◆ **TASK PROMPT**:
Although the data below holds other lines too, output only those from the line with "rw [hσ] at hx ⊢" up to and including the line with "as a complex", exactly as they appear.

TASK DATA Start Marker

/-- **The bound on the `i`-th conjugated tensor at an active time** (the heart of (6.11)): in the
phase frame of the construction at level `K+2` (Prop. 5.7 for `∇Φ_i`, `adj∇Φ_i`, `R̃_{q,i}`; Lemma 5.4
for `R̃_{q,i} ∈ B̄(Id, 1/10)`), with `nℓ ≥ 1`, operator constants `C_d, C_r` (Prop. C.1) and one
level-`K` bound family `U` for the fluctuation profiles, the slow-divergence identity and the composite
stationary-phase bound for `ℛ` give
`‖ℛ div(ρ_{q,i} A 𝕎(R̃_{q,i}, nΦ_i) Aᵀ)‖_{C^{0,r}} ≤ 810 F U (a_K n^{-(1-r)} + b_K n^r (nℓ)^{-K})`,
`F = c⁴ Λ³ Cη'² (δ_{q+1}/c₀) ℓ⁻¹`, `c = leibConst (K+1)`, `Cη' = Σ_{k ≤ K+2}|C_η(0,k)|` — i.e.
"`‖𝒪₁‖_α ≲ Σ_i Σ_{k≠0} ‖div(ρ_{q,i}∇Φ_i⁻¹C_k∇Φ_i⁻ᵀ)‖₀/λ_{q+1}^{1-α} + … ≲ δ_{q+1}/(ℓλ_{q+1}^{1-α}) + [absorbed]`".
[cite: BuckmasterEtAl2018, §6.1.3 (arXiv (6.11))] -/
theorem PerturbationData.holder_antidivergence_principalOsc_le (H : PerturbationHypotheses P S Nbar Cin C₀)
    (𝒟 : PerturbationData P S c₀ Cη) (𝔚 : MikadoDatum mikadoRadius) (hc₀ : 0 < c₀) (hCin : 0 ≤ Cin)
    (ha : 1 ≤ P.a) (hb : 1 ≤ P.b) (hβ : 0 ≤ P.β) (hα : 0 ≤ P.α)
    (h4 : 4 * amp P.β P.a P.b (S.q + 2) ≤ amp P.β P.a P.b (S.q + 1) * freq P.a P.b S.q ^ (-P.α))
    (hdef : Real.exp (4 * (Cin * mollScale P.β P.α P.a P.b S.q ^ (2 * P.α))) - 1 ≤ 1 / 300)
    (hstr : 8 * (Cin * (freq P.a P.b S.q ^ P.α * mollScale P.β P.α P.a P.b S.q ^ P.α)) ≤ 1 / 100)
    {K : ℕ} (hK : K + 2 ≤ Nbar) {CJ : ℝ} (hCJ : 0 ≤ CJ) {i : ℕ} {t : ℝ} (ht : t ∈ Icc 0 S.T)
    (hJ : ∀ k ≤ K + 2, Torus.eContDiffHolderNorm k 0 (fun x => gradPhi 𝒟.D i t x) ≤
      ENNReal.ofReal (CJ * mollScale P.β P.α P.a P.b S.q ^ (-(k : ℝ))))
    (hJinv : ∀ k ≤ K + 2, Torus.eContDiffHolderNorm k 0 (fun x => (gradPhi 𝒟.D i t x)⁻¹) ≤
      ENNReal.ofReal (CJ * mollScale P.β P.α P.a P.b S.q ^ (-(k : ℝ))))
    {x' : 𝕋³} (hη : 𝒟.cut.η i t x' ≠ 0)
    (hnl : 1 ≤ (P.freqNat (S.q + 1) : ℝ) * mollScale P.β P.α P.a P.b S.q)
    {U : ℝ} (hU0 : 0 ≤ U)
    (hU : ∀ c d, BoundFam K (𝔚.fluctZ c d) (Metric.closedBall (1 : 𝕄) mikadoRadius) U ∧
      ∀ a b, BoundFam K (dR (Matrix.single a b 1) (𝔚.fluctZ c d)) (Metric.closedBall (1 : 𝕄) mikadoRadius) U)
    {r : ℝ≥0} (hr1 : r ≤ 1) {Cd Cr : ℝ≥0}
    (hCd : ∀ A : 𝕋³ → Fin 3 → ℝ³, IsSmooth A →
      Torus.eContDiffHolderNorm 0 r (Torus.antidivergence (Torus.tensorDivergence A)) ≤
        Cd * Torus.eContDiffHolderNorm 0 r A)
    (hCr : ∀ w : 𝕋³ → ℝ³, IsSmooth w →
      Torus.eContDiffHolderNorm 0 r (Torus.antidivergence w) ≤ Cr * Torus.eContDiffHolderNorm 0 r w) :
    Torus.eContDiffHolderNorm 0 r (Torus.antidivergence (Torus.tensorDivergence fun y j =>
        colsOf (principalOscMatrix P S 𝔚 𝒟.cut.η 𝒟.D i t y) j)) ≤
      ENNReal.ofReal (810 * (leibConst (K + 1) ^ 4 * frameConst (K + 2) CJ Cin ^ 3 *
        (∑ k ∈ Finset.range (K + 3), |Cη 0 k|) ^ 2 * (amp P.β P.a P.b (S.q + 1) / c₀) *
        (mollScale P.β P.α P.a P.b S.q)⁻¹ * U *
        (aCoeff (K + 2) (frameConst (K + 2) CJ Cin) Cd K * (P.freqNat (S.q + 1) : ℝ) ^ (-1 + (r : ℝ)) +
          bCoeff (K + 2) (frameConst (K + 2) CJ Cin) Cr K * (P.freqNat (S.q + 1) : ℝ) ^ (r : ℝ) *
            (((P.freqNat (S.q + 1) : ℝ) * mollScale P.β P.α P.a P.b S.q)⁻¹) ^ K))) := by
  -- notation
  set ℓ := mollScale P.β P.α P.a P.b S.q with hℓdef
  set n : ℕ := P.freqNat (S.q + 1) with hndef
  set Λ := frameConst (K + 2) CJ Cin with hΛdef
  set Cη' : ℝ := ∑ k ∈ Finset.range (K + 3), |Cη 0 k| with hCη'
  set c : ℝ := leibConst (K + 1) with hcdef
  set δ := amp P.β P.a P.b (S.q + 1) with hδdef
  set Rt : 𝕋³ → 𝕄 := fun x => tildeR P S 𝒟.cut.η 𝒟.D i t x with hRtdef
  have hℓ : 0 < ℓ := mollScale_pos ha _
  have hli0 : 0 ≤ ℓ⁻¹ := inv_nonneg.2 hℓ.le
  have hδ : 0 < δ := amp_pos ha _
  have hc1 : 1 ≤ c := one_le_leibConst (K + 1)
  have hc0 : 0 ≤ c := zero_le_one.trans hc1
  have hCη'0 : 0 ≤ Cη' := Finset.sum_nonneg fun k _ => abs_nonneg _
  -- the frame at level `K + 2`
  have hP : PhaseFrame Rt (𝒟.D i t) n (K + 2) ℓ Λ (Metric.closedBall (1 : 𝕄) mikadoRadius) :=
    𝒟.phaseFrame H hCin ha hb hβ hα h4 hdef hstr hK hCJ ht hJ hJinv hη
  have hΛ1 : 1 ≤ Λ := hP.one_le_Λ
  have hΛ0 : 0 ≤ Λ := zero_le_one.trans hΛ1
  have hΛJ : CJ ≤ Λ := (frameConst_bounds (K + 2) hCJ hCin).2.1
  have hρpos : ∀ s ∈ Icc 0 S.T, 0 < rhoQ P S s := fun s hs =>
    lt_of_lt_of_le (div_pos (mul_pos (amp_pos ha _) (Real.rpow_pos_of_pos (freq_pos ha _) _))
      (by norm_num)) (H.le_rhoQ h4 hs)
  have hDt : IsSmooth (𝒟.D i t) := hP.smooth_D
  -- `|∇Φ| ≤ Λ`
  have hJs : IsSmooth fun x => gradPhi 𝒟.D i t x := 𝒟.isSmooth_gradPhi H i ht
  have hJ' : ∀ x k m, |jac (𝒟.D i t) x k m| ≤ Λ := fun x k m =>
    ((scaledBound_entry hJs hℓ hJ k m).abs_le hCJ x).trans hΛJ
  -- the conjugation amplitudes
  set F₀ : ℝ := c ^ 3 * Λ ^ 2 * Cη' ^ 2 * (δ / c₀) with hF₀def
  have hF₀ : 0 ≤ F₀ := by positivity
  have hAmpB : ∀ a' j c' d, ScaledBound (oscAmp P S 𝒟.cut.η 𝒟.D i t a' j c' d) (K + 2) ℓ F₀ :=
    fun a' j c' d => 𝒟.scaledBound_oscAmp H hc₀ ha hb hβ hα hρpos ht hP a' j c' d
  have hρs : IsSmooth (rhoI P S 𝒟.cut.η i t) := by
    have hηs : IsSmooth (𝒟.cut.η i t) := (𝒟.cut.smooth i).isSmooth_slice ht
    exact (hηs.pow 2).mul (isSmooth_const _)
  have hA : ∀ m j, IsSmooth fun x => (jac (𝒟.D i t) x).adjugate m j := fun m j =>
    isSmooth_adjugate_jac_entry hDt m j
  have hAmps : ∀ a' j c' d, IsSmooth (oscAmp P S 𝒟.cut.η 𝒟.D i t a' j c' d) := fun a' j c' d =>
    (hρs.mul (hA a' c')).mul (hA j d)
  -- the two amplitude families of the slow divergence, at order `K + 1`
  set Fbig : ℝ := c * F₀ * Λ * ℓ⁻¹ with hFbigdef
  have hFbig : 0 ≤ Fbig := by positivity
  have hf₁s : ∀ a' j c' d, IsSmooth (Torus.partialDeriv j (oscAmp P S 𝒟.cut.η 𝒟.D i t a' j c' d)) :=
    fun a' j c' d => (hAmps a' j c' d).partialDeriv j
  have hf₁B : ∀ a' j c' d, ScaledBound (Torus.partialDeriv j (oscAmp P S 𝒟.cut.η 𝒟.D i t a' j c' d))
      (K + 1) ℓ Fbig := by
    intro a' j c' d
    refine ((hAmpB a' j c' d).partialDeriv (hAmps a' j c' d) j).mono_M ?_ hℓ
    rw [hFbigdef]
    refine mul_le_mul_of_nonneg_right ?_ hli0
    calc F₀ = 1 * F₀ * 1 := by ring
      _ ≤ c * F₀ * Λ := mul_le_mul (mul_le_mul_of_nonneg_right hc1 hF₀) hΛ1 zero_le_one (by positivity)
  have hRte : ∀ a b, IsSmooth fun x => Rt x a b := fun a b => isSmooth_entry hP.smooth_Rt a b
  have hRtd : ∀ j a b, IsSmooth fun x => Torus.partialDeriv j (fun y => Rt y a b) x := fun j a b =>
    (hRte a b).partialDeriv j
  have hRtdB : ∀ j a b, ScaledBound (Torus.partialDeriv j fun y => Rt y a b) (K + 1) ℓ (Λ * ℓ⁻¹) :=
    fun j a b => (hP.Rt_bound a b).partialDeriv (hRte a b) j
  have hf₂s : ∀ a' j c' d a b, IsSmooth fun x => oscAmp P S 𝒟.cut.η 𝒟.D i t a' j c' d x *
      Torus.partialDeriv j (fun y => Rt y a b) x := fun a' j c' d a b => (hAmps a' j c' d).mul (hRtd j a b)
  have hl := leib_le (N := K + 1) (K₀ := K + 1) (by omega)
  push_cast at hl
  have hf₂B : ∀ a' j c' d a b, ScaledBound (fun x => oscAmp P S 𝒟.cut.η 𝒟.D i t a' j c' d x *
      Torus.partialDeriv j (fun y => Rt y a b) x) (K + 1) ℓ Fbig := by
    intro a' j c' d a b
    have h1 := ((hAmpB a' j c' d).mono_N (Nat.le_succ _)).mul (hRtdB j a b) (hAmps a' j c' d) (hRtd j a b)
      hF₀ (by positivity) hℓ
    refine h1.mono_M ?_ hℓ
    push_cast
    calc (3 : ℝ) ^ (K + 1) * (K + 1 + 1) * F₀ * (Λ * ℓ⁻¹) ≤ c * F₀ * (Λ * ℓ⁻¹) :=
          mul_le_mul_of_nonneg_right (mul_le_mul_of_nonneg_right hl hF₀) (by positivity)
      _ = Fbig := by rw [hFbigdef]; ring
  -- the profiles: zero mean, joint smoothness
  have hG : ∀ c' d, JointSmooth (𝔚.fluctZ c' d) := fun c' d => 𝔚.jointSmooth_fluctZ c' d
  have hG0 : ∀ c' d (R : 𝕄), ∫ ξ, 𝔚.fluctZ c' d R ξ = 0 := fun c' d R => 𝔚.integral_fluctZ c' d R
  have hGR : ∀ c' d a b, JointSmooth (dR (Matrix.single a b 1) (𝔚.fluctZ c' d)) := fun c' d a b =>
    (hG c' d).dR _
  have hGR0 : ∀ c' d a b (R : 𝕄), ∫ ξ, dR (Matrix.single a b 1) (𝔚.fluctZ c' d) R ξ = 0 :=
    fun c' d a b R => (hG c' d).integral_dR (hG0 c' d) _ R
  -- the level bound on each of the `81 + 729` terms of each component
  set q : ℝ := (((n : ℝ)) * ℓ)⁻¹ with hqdef
  set B : ℝ := Fbig * U * (aCoeff (K + 2) Λ Cd K * (n : ℝ) ^ (-1 + (r : ℝ)) +
    bCoeff (K + 2) Λ Cr K * (n : ℝ) ^ (r : ℝ) * q ^ K) with hBdef
  have haK0 : 0 ≤ aCoeff (K + 2) Λ Cd K := aCoeff_nonneg (K + 2) hΛ0 (NNReal.coe_nonneg Cd) K
  have hbK0 : 0 ≤ bCoeff (K + 2) Λ Cr K := bCoeff_nonneg (K + 2) hΛ0 (NNReal.coe_nonneg Cr) K
  have hnr : (0 : ℝ) < n := Nat.cast_pos.2 (P.freqNat_pos ha _)
  have hq0 : 0 ≤ q := inv_nonneg.2 (mul_nonneg hnr.le hℓ.le)
  have hB0 : 0 ≤ B := by positivity
  have hLB := hP.levelBoundR hnl hJ' hr1 hCd hCr
  have hnorm_e : ∀ a' : Fin 3, ‖EuclideanSpace.single a' (1 : ℝ)‖ = 1 := fun a' => by
    rw [EuclideanSpace.single, PiLp.norm_single, norm_one]
  -- the term functions
  set G₁ : Fin 3 → Fin 3 → Fin 3 → Fin 3 → 𝕋³ → ℝ³ := fun a' j c' d x =>
    (Torus.partialDeriv j (oscAmp P S 𝒟.cut.η 𝒟.D i t a' j c' d) x *
      phaseComp (𝔚.fluctZ c' d) Rt (𝒟.D i t) n x) • EuclideanSpace.single a' (1 : ℝ) with hG₁def
  set G₂ : Fin 3 → Fin 3 → Fin 3 → Fin 3 → Fin 3 → Fin 3 → 𝕋³ → ℝ³ := fun a' j c' d a b x =>
    ((oscAmp P S 𝒟.cut.η 𝒟.D i t a' j c' d x * Torus.partialDeriv j (fun y => Rt y a b) x) *
      phaseComp (dR (Matrix.single a b 1) (𝔚.fluctZ c' d)) Rt (𝒟.D i t) n x) •
        EuclideanSpace.single a' (1 : ℝ) with hG₂def
  have hG₁s : ∀ a' j c' d, IsSmooth (G₁ a' j c' d) := fun a' j c' d =>
    ((hf₁s a' j c' d).mul ((hG c' d).phaseComp hP.smooth_Rt hDt n)).smul' (isSmooth_const _)
  have hG₂s : ∀ a' j c' d a b, IsSmooth (G₂ a' j c' d a b) := fun a' j c' d a b =>
    ((hf₂s a' j c' d a b).mul ((hGR c' d a b).phaseComp hP.smooth_Rt hDt n)).smul' (isSmooth_const _)
  have hT₁ : ∀ a' j c' d, Torus.eContDiffHolderNorm 0 r (Torus.antidivergence (G₁ a' j c' d)) ≤
      ENNReal.ofReal B := by
    intro a' j c' d
    have h := hLB (EuclideanSpace.single a' (1 : ℝ)) K (by omega) _ _ Fbig U (hG c' d) (hG0 c' d)
      (hf₁s a' j c' d) hFbig (hf₁B a' j c' d) hU0 (hU c' d).1
    rw [hnorm_e, one_mul] at h
    exact h
  have hT₂ : ∀ a' j c' d a b, Torus.eContDiffHolderNorm 0 r (Torus.antidivergence (G₂ a' j c' d a b)) ≤
      ENNReal.ofReal B := by
    intro a' j c' d a b
    have h := hLB (EuclideanSpace.single a' (1 : ℝ)) K (by omega) _ _ Fbig U (hGR c' d a b) (hGR0 c' d a b)
      (hf₂s a' j c' d a b) hFbig (hf₂B a' j c' d a b) hU0 ((hU c' d).2 a b)
    rw [hnorm_e, one_mul] at h
    exact h
  -- the slow-divergence identity, as `Pi` sums of the term functions
  have hdec : (Torus.tensorDivergence fun y j => colsOf (principalOscMatrix P S 𝔚 𝒟.cut.η 𝒟.D i t y) j) =
      ∑ a', ∑ j, ∑ c', ∑ d, (G₁ a' j c' d + ∑ a, ∑ b, G₂ a' j c' d a b) := by
    funext x
    rw [𝒟.tensorDivergence_principalOscMatrix_eq H 𝔚 ha hc₀ hρpos ht hP.mem x]
    simp only [hG₁def, hG₂def, Finset.sum_apply, Pi.add_apply, oscSlowDiv, Finset.sum_smul, add_smul,
      hRtdef, hndef]
  rw [hdec]
  refine (holder_antidivergence_termSum_le hG₁s hG₂s hB0 hT₁ hT₂).trans (ENNReal.ofReal_le_ofReal (le_of_eq ?_))
  rw [hBdef, hFbigdef, hF₀def]
  ring
/-- **`Δ > 0` ⇒ complex conjugation acts TRIVIALLY on `E[2]`**: for `W/ℚ` elliptic with `Δ(W) > 0` and any
complex conjugation `c₀ ∈ Gal(ℚ̄/ℚ)`, `c₀ • v = v` for every `v ∈ E(ℚ̄)[2]` (all three `2`-division abscissae
are real). Converse companion of the sibling route's `KolyvaginEigenTwo.exists_twoTorsion_smul_ne_of_Δ_neg`
(`Δ < 0` ⇒ some `v` is moved). [cite: SilvermanAEC2009, III.1] -/
theorem twoTorsion_smul_eq_of_Δ_pos (hΔ : 0 < W.Δ) {c₀ : absoluteGaloisGroup ℚ}
    (hc₀ : IsComplexConjugation (Rat.castHom ℝ) c₀) (v : geomTorsion W 2) : c₀ • v = v := by
  apply Subtype.ext
  have hv2 : (2 : ℤ) • (v : geomPoints W) = 0 := (mem_geomTorsion_iff W 2 (v : geomPoints W)).mp v.2
  change c₀ • (v : geomPoints W) = v
  rcases hP : (v : geomPoints W) with _ | ⟨x, y, h⟩
  · exact smul_zero c₀
  · rw [hP] at hv2
    obtain ⟨hroot, hlin⟩ := isRoot_twoTorsionPolynomial_of_two_smul_eq_zero W hv2
    have hx : c₀ • x = x := smul_eq_of_isRoot_twoTorsionPolynomial_of_Δ_pos W hΔ hc₀ hroot
    set W' := W.baseChange (AlgebraicClosure ℚ) with hW'
    have hσ : ∀ z : AlgebraicClosure ℚ, c₀ • z = absoluteGaloisGroup.toAlgEquiv ℚ c₀ z := fun _ ↦ rfl
    have ha₁ : W'.a₁ = ((W.a₁ : ℚ) : AlgebraicClosure ℚ) := eq_ratCast (algebraMap ℚ (AlgebraicClosure ℚ)) _
    have ha₃ : W'.a₃ = ((W.a₃ : ℚ) : AlgebraicClosure ℚ) := eq_ratCast (algebraMap ℚ (AlgebraicClosure ℚ)) _
    have hyx : y = -(W'.a₁ * x + W'.a₃) / 2 := by linear_combination hlin / 2
    have hy : c₀ • y = y := by
      rw [hσ] at hx ⊢
      conv_lhs => rw [hyx, ha₁, ha₃]
      conv_rhs => rw [hyx, ha₁, ha₃]
      simp only [map_div₀, map_neg, map_add, map_mul, map_ratCast, map_ofNat, hx]
    set P : geomPoints W := Affine.Point.some x y h with hPdef
    have hmap : c₀ • P = Affine.Point.map ((absoluteGaloisGroup.toAlgEquiv ℚ c₀).toAlgHom) P := rfl
    rw [hmap, hPdef, Affine.Point.map_some]
    rw [hσ] at hx hy
    congr 1

/-! ### §3 Gross's (3.2) at `p = 2`: the Frobenius at a Kolyvagin prime on `E[2]`, by the sign of `Δ` -/

/-- **At a Gross–Kolyvagin prime of a `Δ > 0` curve the Frobenius fixes `E[2]` pointwise.** If
`FrobEqFrobInfty W K 2 ℓ` (Gross 1991 (3.2): some arithmetic Frobenius `h` at a prime above `ℓ` acts on
`E[2]` and on `K` as a complex conjugation) and `Δ(W) > 0`, then that Frobenius satisfies `h • v = v` for all
`v ∈ E(ℚ̄)[2]` — `ℓ` splits completely in `ℚ(E[2])`, the `2`-division cubic has three roots mod `ℓ`, and the
genus twists `E^{(ℓ*)}`, `E^{(ℓ*d_K)}` have Tamagawa number `4` at `ℓ` (Tate, type I₀*). This is the input
`r_ℓ = 3` of verdict (R1) of the seat's U-ledger. [cite: GrossLMS1991, §3 (3.2)] [cite: SilvermanAEC2009, III.1] -/
theorem frob_smul_twoTorsion_eq_of_frobEqFrobInfty_of_Δ_pos (hΔ : 0 < W.Δ) {K : Type}
    [Field K] [NumberField K] {ℓ : ℕ} (hℓ : FrobEqFrobInfty W K 2 ℓ) :
    ∃ (v : IsDedekindDomain.HeightOneSpectrum (NumberField.RingOfIntegers ℚ))
      (𝔓 : Ideal (absIntegers (NumberField.RingOfIntegers ℚ) ℚ)) (h : absoluteGaloisGroup ℚ),
      ((ℓ : NumberField.RingOfIntegers ℚ) ∈ v.asIdeal ∧ 𝔓 ∈ v.primesAbove ∧
        IsArithFrobAt (NumberField.RingOfIntegers ℚ) h 𝔓) ∧
      ∀ P : geomTorsion W 2, h • P = P := by
  obtain ⟨v, 𝔓, h, c₀, hv, h𝔓, hfr, hc₀, hP, -⟩ := hℓ
  refine ⟨v, 𝔓, h, ⟨hv, h𝔓, hfr⟩, fun P ↦ ?_⟩
  rw [hP P]
  exact twoTorsion_smul_eq_of_Δ_pos W hΔ hc₀ P

/-- **At a Gross–Kolyvagin prime of a `Δ < 0` curve the Frobenius MOVES some `2`-torsion point**
(transposition type; the sibling route's `exists_twoTorsion_smul_ne_of_Δ_neg` transported along Gross's (3.2)).
[cite: GrossLMS1991, §3 (3.2)] [cite: SilvermanAEC2009, III.1] -/
theorem exists_twoTorsion_frob_smul_ne_of_frobEqFrobInfty_of_Δ_neg (hΔ : W.Δ < 0) {K : Type}
    [Field K] [NumberField K] {ℓ : ℕ} (hℓ : FrobEqFrobInfty W K 2 ℓ) :
    ∃ (v : IsDedekindDomain.HeightOneSpectrum (NumberField.RingOfIntegers ℚ))
      (𝔓 : Ideal (absIntegers (NumberField.RingOfIntegers ℚ) ℚ)) (h : absoluteGaloisGroup ℚ),
      ((ℓ : NumberField.RingOfIntegers ℚ) ∈ v.asIdeal ∧ 𝔓 ∈ v.primesAbove ∧
        IsArithFrobAt (NumberField.RingOfIntegers ℚ) h 𝔓) ∧
      ∃ P : geomTorsion W 2, h • P ≠ P := by
  obtain ⟨v, 𝔓, h, c₀, hv, h𝔓, hfr, hc₀, hP, -⟩ := hℓ
  obtain ⟨P, hPne⟩ := exists_twoTorsion_smul_ne_of_Δ_neg W hΔ hc₀
  exact ⟨v, 𝔓, h, ⟨hv, h𝔓, hfr⟩, P, by rw [hP P]; exact hPne⟩

/-! ### §4 (APPEND 1, same seat) -/

open IsDedekindDomain NumberField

TASK DATA End Marker

◆ **RESPONSE AREA**:
      rw [hσ] at hx ⊢
      conv_lhs => rw [hyx, ha₁, ha₃]
      conv_rhs => rw [hyx, ha₁, ha₃]
      simp only [map_div₀, map_neg, map_add, map_mul, map_ratCast, map_ofNat, hx]
    set P : geomPoints W := Affine.Point.some x y h with hPdef
    have hmap : c₀ • P = Affine.Point.map ((absoluteGaloisGroup.toAlgEquiv ℚ c₀).toAlgHom) P := rfl
    rw [hmap, hPdef, Affine.Point.map_some]
    rw [hσ] at hx hy
    congr 1

/-! ### §3 Gross's (3.2) at `p = 2`: the Frobenius at a Kolyvagin prime on `E[2]`, by the sign of `Δ` -/

/-- **At a Gross–Kolyvagin prime of a `Δ > 0` curve the Frobenius fixes `E[2]` pointwise.** If
`FrobEqFrobInfty W K 2 ℓ` (Gross 1991 (3.2): some arithmetic Frobenius `h` at a prime above `ℓ` acts on
`E[2]` and on `K` as a complex conjugation) and `Δ(W) > 0`, then that Frobenius satisfies `h • v = v` for all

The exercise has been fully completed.